Если это так, я считаю, что вы должны иметь возможность использовать seccomp_syscall_resolve_name(...) для получения нужной информации. Если возвращаемое значение __NR_SCMP_ERROR то системный вызов неизвестен libseccomp, если он положительный, то системный вызов существует в собственной архитектуре/ABI, а если отрицательный, то системный вызов не существует в собственной архитектуре/. АБИ. Это работает для вас?
pcmoore
16 авг. 2020
Это может сделать фильтры... многословными!
Что я надеялся сделать, так это иметь правило фильтрации, сравнивающее номер системного вызова с самым высоким известным, и, если он больше, вернуть ENOSYS , в противном случае вернуть EPERM (при условии, что системные вызовы из белого списка были обработаны по предыдущему правилу.)

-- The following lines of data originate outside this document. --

import Literature.Analysis.Complex.UnitDiscHyperbolicMeasure               -- ★ (H1) this seat: `discMoebius`, `discHyperbolicMeasure`, invariance, composition law
import Literature.MeasureTheory.Group.InvariantOrbitMeasureUniqueness      -- ★ `exists_eq_smul_of_measure_compl_orbit_eq_zero` (uniqueness of the invariant measure on one orbit)
import Literature.NumberTheory.Automorphic.UnitaryGroupAutomorphicRep       -- ★ `unitaryGroupOfForm`, `mem_unitaryGroupOfForm_iff`
import Literature.NumberTheory.Automorphic.ArchLocalRegularOrbitClosed      -- ★ `locallyCompactSpace_complexGL`, `secondCountableTopology_complexGL`
import Mathlib.Topology.MetricSpace.ProperSpace.Lemmas
import HarnessLib

/-!
# The orbit-chart measure of `U(1,1)`: the push-forward of a Haar measure of `U(1,1)` under `h ↦ h₁₀ ∕ h₀₀` is a multiple of the hyperbolic measure of the disc
(HAT-BOX (H2a); Helgason, *Groups and Geometric Analysis* (2000), Introduction §4 Thm. 4.2∕(25): `U(1,1) ∕ T ≅ 𝔻` with invariant measure `(1 − |z|²)⁻² dz`; Weil 1965 n° 49
Lemme 22 ∕ Folland Thm. 2.49 for the uniqueness of the invariant measure on one orbit)

Topic `NumberTheory/Automorphic`; namespace `Literature.NumberTheory.Automorphic.UnitaryGroup`.  THEOREMS ONLY (no `def`, no instance, no notation, no axiom, no named fact, no
`sorry`).  Cell `pub/hodgecm-mathlib`, ENGINE T1 (crux H413 = `stmt-HodgeConjecture-24833`), floor-2 road «(J-nc) in-house: DESCENT + HAT-BOX» (PLAN v8; LEAD T8-31 (1));
author F0P3a-p07 (g7).  SECOND of three HAT-BOX files: (H1) ★ `Analysis/Complex/UnitDiscHyperbolicMeasure` (invariance of `μ_hyp`), (H2a) THIS FILE (the measure identity),
(H2b) `ArchRankOneOrbitChart` (the conjugation formula `h·diag(a,b)·h⁻¹ = b·1 + (a−b)·P(h₁₀∕h₀₀)` and the polar∕`(s,θ)` chart — the head p05 (g10)'s FILE M consumes).

THE GROUP.  `G₂ := unitaryGroupOfForm (starRingEnd ℂ) (diagonal ![1, −1]) ≤ GL₂(ℂ)` (★ `UnitaryGroupAutomorphicRep`) = `U(1,1) = {h | hᴴ J h = J}`, `J = diag(1, −1)`.
THE CHART.  `π h := M_h 0 = h₁₀ ∕ h₀₀ ∈ 𝔻` (★ `discMoebius`): continuous, `π(gh) = M_g(π h)` (★ `discMoebius_mul`), right-invariant under the diagonal torus, and every `w ∈ 𝔻` is
`π(h_w)`, `h_w = (1 − |w|²)^{−½} !![1, w̄; w, 1] ∈ G₂` (so `G₂` acts TRANSITIVELY on `𝔻` by Möbius maps).
THE THEOREM.  **`exists_map_chart_eq_smul_discHyperbolicMeasure`**: for every Haar measure `μ` on `G₂` there is `C ≠ 0` in `ℝ≥0` with `π_* μ = C • μ_hyp`; equivalently
(`integral_comp_chart_eq_smul_integral`) `∫_{G₂} F(π h) dμ(h) = C • ∫ F dμ_hyp` for every (`μ_hyp`-a.e. strongly measurable) `F : ℂ → E`.  PROOF: equip the disc `X = ↥(ball 0 1)` (inside the proof, no instance is
declared) with the Möbius action of `G₂`; `π_* μ` and `μ_hyp` (pulled back to `X`) are two `G₂`-invariant Borel measures on `X`, finite on compact sets (for `π_* μ`: the chart is
PROPER, `isCompact_setOf_norm_chart_le` — entries of `h` and `h⁻¹ = J hᴴ J` are bounded when `|π h| ≤ r < 1`), carried by the single orbit `X`; ★
`exists_eq_smul_of_measure_compl_orbit_eq_zero` (Weil∕Folland uniqueness) makes them proportional.
HONEST LABEL: HC_CM is proved only modulo the printed citations until rung 0 closes; this is textbook harmonic analysis on `SU(1,1)` and pays nothing by itself.

## References
* [Helgason2000] S. Helgason, *Groups and Geometric Analysis* (AMS 2000), Introduction §4 (`D = SU(1,1)∕SO(2)`, the invariant measure `(1 − |z|²)⁻² dz`).
* [Folland1995] G. B. Folland, *A Course in Abstract Harmonic Analysis* (1995), Thm. 2.49 (uniqueness of invariant measures on homogeneous spaces).
* [Rudin1980] W. Rudin, *Function Theory in the Unit Ball of ℂⁿ* (1980), §2.2 (the automorphisms `φ_a` and the invariant measure, `n = 1`).
-/

set_option autoImplicit false

noncomputable section

open MeasureTheory Measure Set Filter Topology Matrix
open Literature.Analysis.Complex Literature.MeasureTheory.Group
open scoped ENNReal NNReal ComplexConjugate MatrixGroups

namespace Literature.NumberTheory.Automorphic.UnitaryGroup

/-! ## §1 `U(1,1)`: the form identity, the inverse, the row relations -/

section Group

/-- Elements of `G₂ = U(diag(1,−1))(ℂ)` satisfy `hᴴ J h = J` (membership, with `(h.map conj)ᵀ = hᴴ`). [cite: Helgason2000, Introduction §4] -/
theorem conjTranspose_mul_form_mul_eq (h : unitaryGroupOfForm (starRingEnd ℂ) (Matrix.diagonal ![(1 : ℂ), -1])) :
    ((h : GL (Fin 2) ℂ) : Matrix (Fin 2) (Fin 2) ℂ)ᴴ * Matrix.diagonal ![(1 : ℂ), -1] * ((h : GL (Fin 2) ℂ) : Matrix (Fin 2) (Fin 2) ℂ) =
      Matrix.diagonal ![(1 : ℂ), -1] :=
  h.2

/-- `J² = 1` for `J = diag(1, −1)`. [folklore] -/
private theorem form_mul_form : Matrix.diagonal ![(1 : ℂ), -1] * Matrix.diagonal ![(1 : ℂ), -1] = 1 := by
  rw [Matrix.diagonal_mul_diagonal, ← Matrix.diagonal_one]
  congr 1
  funext i
  fin_cases i <;> simp

/-- **`h⁻¹ = J hᴴ J`** for `h ∈ U(1,1)`. [cite: Helgason2000, Introduction §4] -/
theorem coe_inv_eq_form_mul_conjTranspose_mul_form (h : unitaryGroupOfForm (starRingEnd ℂ) (Matrix.diagonal ![(1 : ℂ), -1])) :
    (((h⁻¹ : unitaryGroupOfForm (starRingEnd ℂ) (Matrix.diagonal ![(1 : ℂ), -1])) : GL (Fin 2) ℂ) : Matrix (Fin 2) (Fin 2) ℂ) =
      Matrix.diagonal ![(1 : ℂ), -1] * ((h : GL (Fin 2) ℂ) : Matrix (Fin 2) (Fin 2) ℂ)ᴴ * Matrix.diagonal ![(1 : ℂ), -1] := by
  rw [Subgroup.coe_inv, Matrix.coe_units_inv]
  refine Matrix.inv_eq_left_inv ?_
  have e : ((h : GL (Fin 2) ℂ) : Matrix (Fin 2) (Fin 2) ℂ)ᴴ * (Matrix.diagonal ![(1 : ℂ), -1] * ((h : GL (Fin 2) ℂ) : Matrix (Fin 2) (Fin 2) ℂ)) =
      Matrix.diagonal ![(1 : ℂ), -1] := by
    simpa only [Matrix.mul_assoc] using conjTranspose_mul_form_mul_eq h
  simp only [Matrix.mul_assoc]
  rw [e, form_mul_form]

/-- **The row relations** `h J hᴴ = J` (from `h · (J hᴴ J) = h h⁻¹ = 1` and `J² = 1`). [cite: Helgason2000, Introduction §4] -/
theorem mul_form_mul_conjTranspose_eq (h : unitaryGroupOfForm (starRingEnd ℂ) (Matrix.diagonal ![(1 : ℂ), -1])) :
    ((h : GL (Fin 2) ℂ) : Matrix (Fin 2) (Fin 2) ℂ) * Matrix.diagonal ![(1 : ℂ), -1] * ((h : GL (Fin 2) ℂ) : Matrix (Fin 2) (Fin 2) ℂ)ᴴ =
      Matrix.diagonal ![(1 : ℂ), -1] := by
  have h1 : ((h : GL (Fin 2) ℂ) : Matrix (Fin 2) (Fin 2) ℂ) *
      (((h⁻¹ : unitaryGroupOfForm (starRingEnd ℂ) (Matrix.diagonal ![(1 : ℂ), -1])) : GL (Fin 2) ℂ) : Matrix (Fin 2) (Fin 2) ℂ) = 1 := by
    rw [Subgroup.coe_inv, ← Units.val_mul, mul_inv_cancel, Units.val_one]
  rw [coe_inv_eq_form_mul_conjTranspose_mul_form, ← Matrix.mul_assoc, ← Matrix.mul_assoc] at h1
  have h2 := congrArg (· * Matrix.diagonal ![(1 : ℂ), -1]) h1
  simp only [Matrix.mul_assoc, form_mul_form, Matrix.mul_one, Matrix.one_mul] at h2
  simpa only [Matrix.mul_assoc] using h2

/-- Entry `(i, j)` of the row relations `h J hᴴ = J`: `h_{i0} h̄_{j0} − h_{i1} h̄_{j1} = J i j`. [cite: Helgason2000, Introduction §4] -/
theorem apply_mul_conj_apply_sub (h : unitaryGroupOfForm (starRingEnd ℂ) (Matrix.diagonal ![(1 : ℂ), -1])) (i j : Fin 2) :
    ((h : GL (Fin 2) ℂ) : Matrix (Fin 2) (Fin 2) ℂ) i 0 * conj (((h : GL (Fin 2) ℂ) : Matrix (Fin 2) (Fin 2) ℂ) j 0) -
        ((h : GL (Fin 2) ℂ) : Matrix (Fin 2) (Fin 2) ℂ) i 1 * conj (((h : GL (Fin 2) ℂ) : Matrix (Fin 2) (Fin 2) ℂ) j 1) =
      Matrix.diagonal ![(1 : ℂ), -1] i j := by
  have e := congrFun (congrFun (mul_form_mul_conjTranspose_eq h) i) j
  rw [Matrix.mul_apply, Fin.sum_univ_two, Matrix.mul_apply, Matrix.mul_apply, Fin.sum_univ_two, Fin.sum_univ_two] at e
  simp only [Matrix.conjTranspose_apply, RCLike.star_def, Matrix.diagonal_apply_eq, Fin.isValue,
    Matrix.diagonal_apply_ne _ (show (0 : Fin 2) ≠ 1 by decide), Matrix.diagonal_apply_ne _ (show (1 : Fin 2) ≠ 0 by decide),
    Matrix.cons_val_zero, Matrix.cons_val_one, mul_one, mul_zero, add_zero, zero_add, mul_neg] at e
  rw [← e]
  ring

/-- `|h₀₀|² − |h₀₁|² = 1` (row relation `(0,0)`). [cite: Helgason2000, Introduction §4] -/
theorem normSq_apply_00_sub_normSq_apply_01 (h : unitaryGroupOfForm (starRingEnd ℂ) (Matrix.diagonal ![(1 : ℂ), -1])) :
    Complex.normSq (((h : GL (Fin 2) ℂ) : Matrix (Fin 2) (Fin 2) ℂ) 0 0) - Complex.normSq (((h : GL (Fin 2) ℂ) : Matrix (Fin 2) (Fin 2) ℂ) 0 1) = 1 := by
  have e := congrFun (congrFun (mul_form_mul_conjTranspose_eq h) 0) 0
  simp [Matrix.mul_apply, Fin.sum_univ_two, Matrix.conjTranspose_apply, Matrix.diagonal] at e
  apply Complex.ofReal_injective
  push_cast
  rw [Complex.normSq_eq_conj_mul_self, Complex.normSq_eq_conj_mul_self]
  linear_combination e

/-- `|h₁₁|² − |h₁₀|² = 1` (row relation `(1,1)`). [cite: Helgason2000, Introduction §4] -/
theorem normSq_apply_11_sub_normSq_apply_10 (h : unitaryGroupOfForm (starRingEnd ℂ) (Matrix.diagonal ![(1 : ℂ), -1])) :
    Complex.normSq (((h : GL (Fin 2) ℂ) : Matrix (Fin 2) (Fin 2) ℂ) 1 1) - Complex.normSq (((h : GL (Fin 2) ℂ) : Matrix (Fin 2) (Fin 2) ℂ) 1 0) = 1 := by
  have e := congrFun (congrFun (mul_form_mul_conjTranspose_eq h) 1) 1
  simp [Matrix.mul_apply, Fin.sum_univ_two, Matrix.conjTranspose_apply, Matrix.diagonal] at e
  apply Complex.ofReal_injective
  push_cast
  rw [Complex.normSq_eq_conj_mul_self, Complex.normSq_eq_conj_mul_self]
  linear_combination -e

end Group

/-! ## §2 The chart `π h = M_h 0 = h₁₀ ∕ h₀₀`: disc-valued, equivariant, surjective, proper -/

section Chart

/-- `h₀₀ ≠ 0` on `U(1,1)` (`|h₀₀|² = 1 + |h₁₀|²`; ★ `den_ne_zero_of_norm_lt_one` at `w = 0`). [cite: Helgason2000, Introduction §4] -/
theorem apply_00_ne_zero (h : unitaryGroupOfForm (starRingEnd ℂ) (Matrix.diagonal ![(1 : ℂ), -1])) :
    ((h : GL (Fin 2) ℂ) : Matrix (Fin 2) (Fin 2) ℂ) 0 0 ≠ 0 := by
  simpa using den_ne_zero_of_norm_lt_one (conjTranspose_mul_form_mul_eq h) (w := 0) (by simp)

/-- The chart value is `h₁₀ ∕ h₀₀`. [cite: Helgason2000, Introduction §4] -/
theorem chart_eq_div (h : unitaryGroupOfForm (starRingEnd ℂ) (Matrix.diagonal ![(1 : ℂ), -1])) :
    discMoebius ((h : GL (Fin 2) ℂ) : Matrix (Fin 2) (Fin 2) ℂ) 0 = ((h : GL (Fin 2) ℂ) : Matrix (Fin 2) (Fin 2) ℂ) 1 0 / ((h : GL (Fin 2) ℂ) : Matrix (Fin 2) (Fin 2) ℂ) 0 0 := by
  simp [discMoebius_apply]

/-- **The chart lands in the disc**: `|h₁₀ ∕ h₀₀| < 1`. [cite: Helgason2000, Introduction §4] -/
theorem norm_chart_lt_one (h : unitaryGroupOfForm (starRingEnd ℂ) (Matrix.diagonal ![(1 : ℂ), -1])) :
    ‖discMoebius ((h : GL (Fin 2) ℂ) : Matrix (Fin 2) (Fin 2) ℂ) 0‖ < 1 :=
  norm_discMoebius_lt_one (conjTranspose_mul_form_mul_eq h) (by simp)

/-- **Equivariance**: `π(gh) = M_g(π h)` (★ `discMoebius_mul` at `w = 0`). [cite: Helgason2000, Introduction §4] -/
theorem chart_mul (g h : unitaryGroupOfForm (starRingEnd ℂ) (Matrix.diagonal ![(1 : ℂ), -1])) :
    discMoebius (((g * h : unitaryGroupOfForm (starRingEnd ℂ) (Matrix.diagonal ![(1 : ℂ), -1])) : GL (Fin 2) ℂ) : Matrix (Fin 2) (Fin 2) ℂ) 0 =
      discMoebius ((g : GL (Fin 2) ℂ) : Matrix (Fin 2) (Fin 2) ℂ) (discMoebius ((h : GL (Fin 2) ℂ) : Matrix (Fin 2) (Fin 2) ℂ) 0) := by
  rw [Subgroup.coe_mul, Units.val_mul]
  exact discMoebius_mul _ _ (by simpa using apply_00_ne_zero h)

/-- Matrix entries depend continuously on `h ∈ U(1,1)`. [folklore] -/
private theorem continuous_apply_entry (i j : Fin 2) :
    Continuous fun h : unitaryGroupOfForm (starRingEnd ℂ) (Matrix.diagonal ![(1 : ℂ), -1]) => ((h : GL (Fin 2) ℂ) : Matrix (Fin 2) (Fin 2) ℂ) i j :=
  (Units.continuous_val.comp continuous_subtype_val).matrix_elem i j

/-- The chart is continuous. [cite: Helgason2000, Introduction §4] -/
theorem continuous_chart :
    Continuous fun h : unitaryGroupOfForm (starRingEnd ℂ) (Matrix.diagonal ![(1 : ℂ), -1]) => discMoebius ((h : GL (Fin 2) ℂ) : Matrix (Fin 2) (Fin 2) ℂ) 0 := by
  have hf : (fun h : unitaryGroupOfForm (starRingEnd ℂ) (Matrix.diagonal ![(1 : ℂ), -1]) => discMoebius ((h : GL (Fin 2) ℂ) : Matrix (Fin 2) (Fin 2) ℂ) 0) =
      fun h : unitaryGroupOfForm (starRingEnd ℂ) (Matrix.diagonal ![(1 : ℂ), -1]) =>
        ((h : GL (Fin 2) ℂ) : Matrix (Fin 2) (Fin 2) ℂ) 1 0 / ((h : GL (Fin 2) ℂ) : Matrix (Fin 2) (Fin 2) ℂ) 0 0 := by
    funext h; exact chart_eq_div h
  rw [hf]
  exact (continuous_apply_entry 1 0).div (continuous_apply_entry 0 0) apply_00_ne_zero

Однако, глядя на подробности для seccomp_rule_add , я не уверен, что это сработает ... номер системного вызова обрабатывается особым образом. Предположительно, для этого можно было бы создать необработанный фильтр bpf, но это будет означать некоторые более агрессивные изменения в libseccomp - вероятно, выше моего уровня оплаты!
srd424
16 авг. 2020
Добавление функциональности в libseccomp может быть или не быть разумным, поскольку я предполагаю, что исходная проблема может возникнуть для нескольких пользователей библиотеки. Похоже, это будет (просто?) вопрос создания немного более сложного действия по умолчанию.
srd424
16 авг. 2020
Это может сделать фильтры... многословными!
Я не совсем уверен, что вы имеете в виду здесь ...? Вызов seccomp_syscall_resolve_name(...) самом деле не влияет на фильтр, он просто запрашивает внутреннюю базу данных системных вызовов libseccomp для разрешения системных вызовов. Вы можете вызвать его один раз, тысячу раз или никогда, и ваш фильтр будет точно таким же :)
Что я надеялся сделать, так это иметь правило фильтрации, сравнивающее номер системного вызова с наибольшим известным, и если он больше, возвращать ENOSYS, в противном случае возвращать EPERM (при условии, что системные вызовы из белого списка были обработаны более ранним правилом).
Ладно, кажется, я начинаю понимать, о чем вы просите. Вы хотите, чтобы сам фильтр, а не код приложения, выполнял определенные действия (возвращал ENOSYS в приведенном выше примере), если системный вызов неизвестен libseccomp? Это в принципе так или я опять что-то упускаю?
pcmoore
17 авг. 2020
Этот комментарий во втором треде, упомянутом выше, заставил меня улыбнуться :+1:
Я попытался открыть обсуждение обработки ENOSYS в libseccomp на
https://github.com/seccomp/libseccomp/issues/286 , но я, вероятно, не
быть очень последовательным..
Прочитав упомянутые вами темы, я думаю, что нахожусь на той же странице.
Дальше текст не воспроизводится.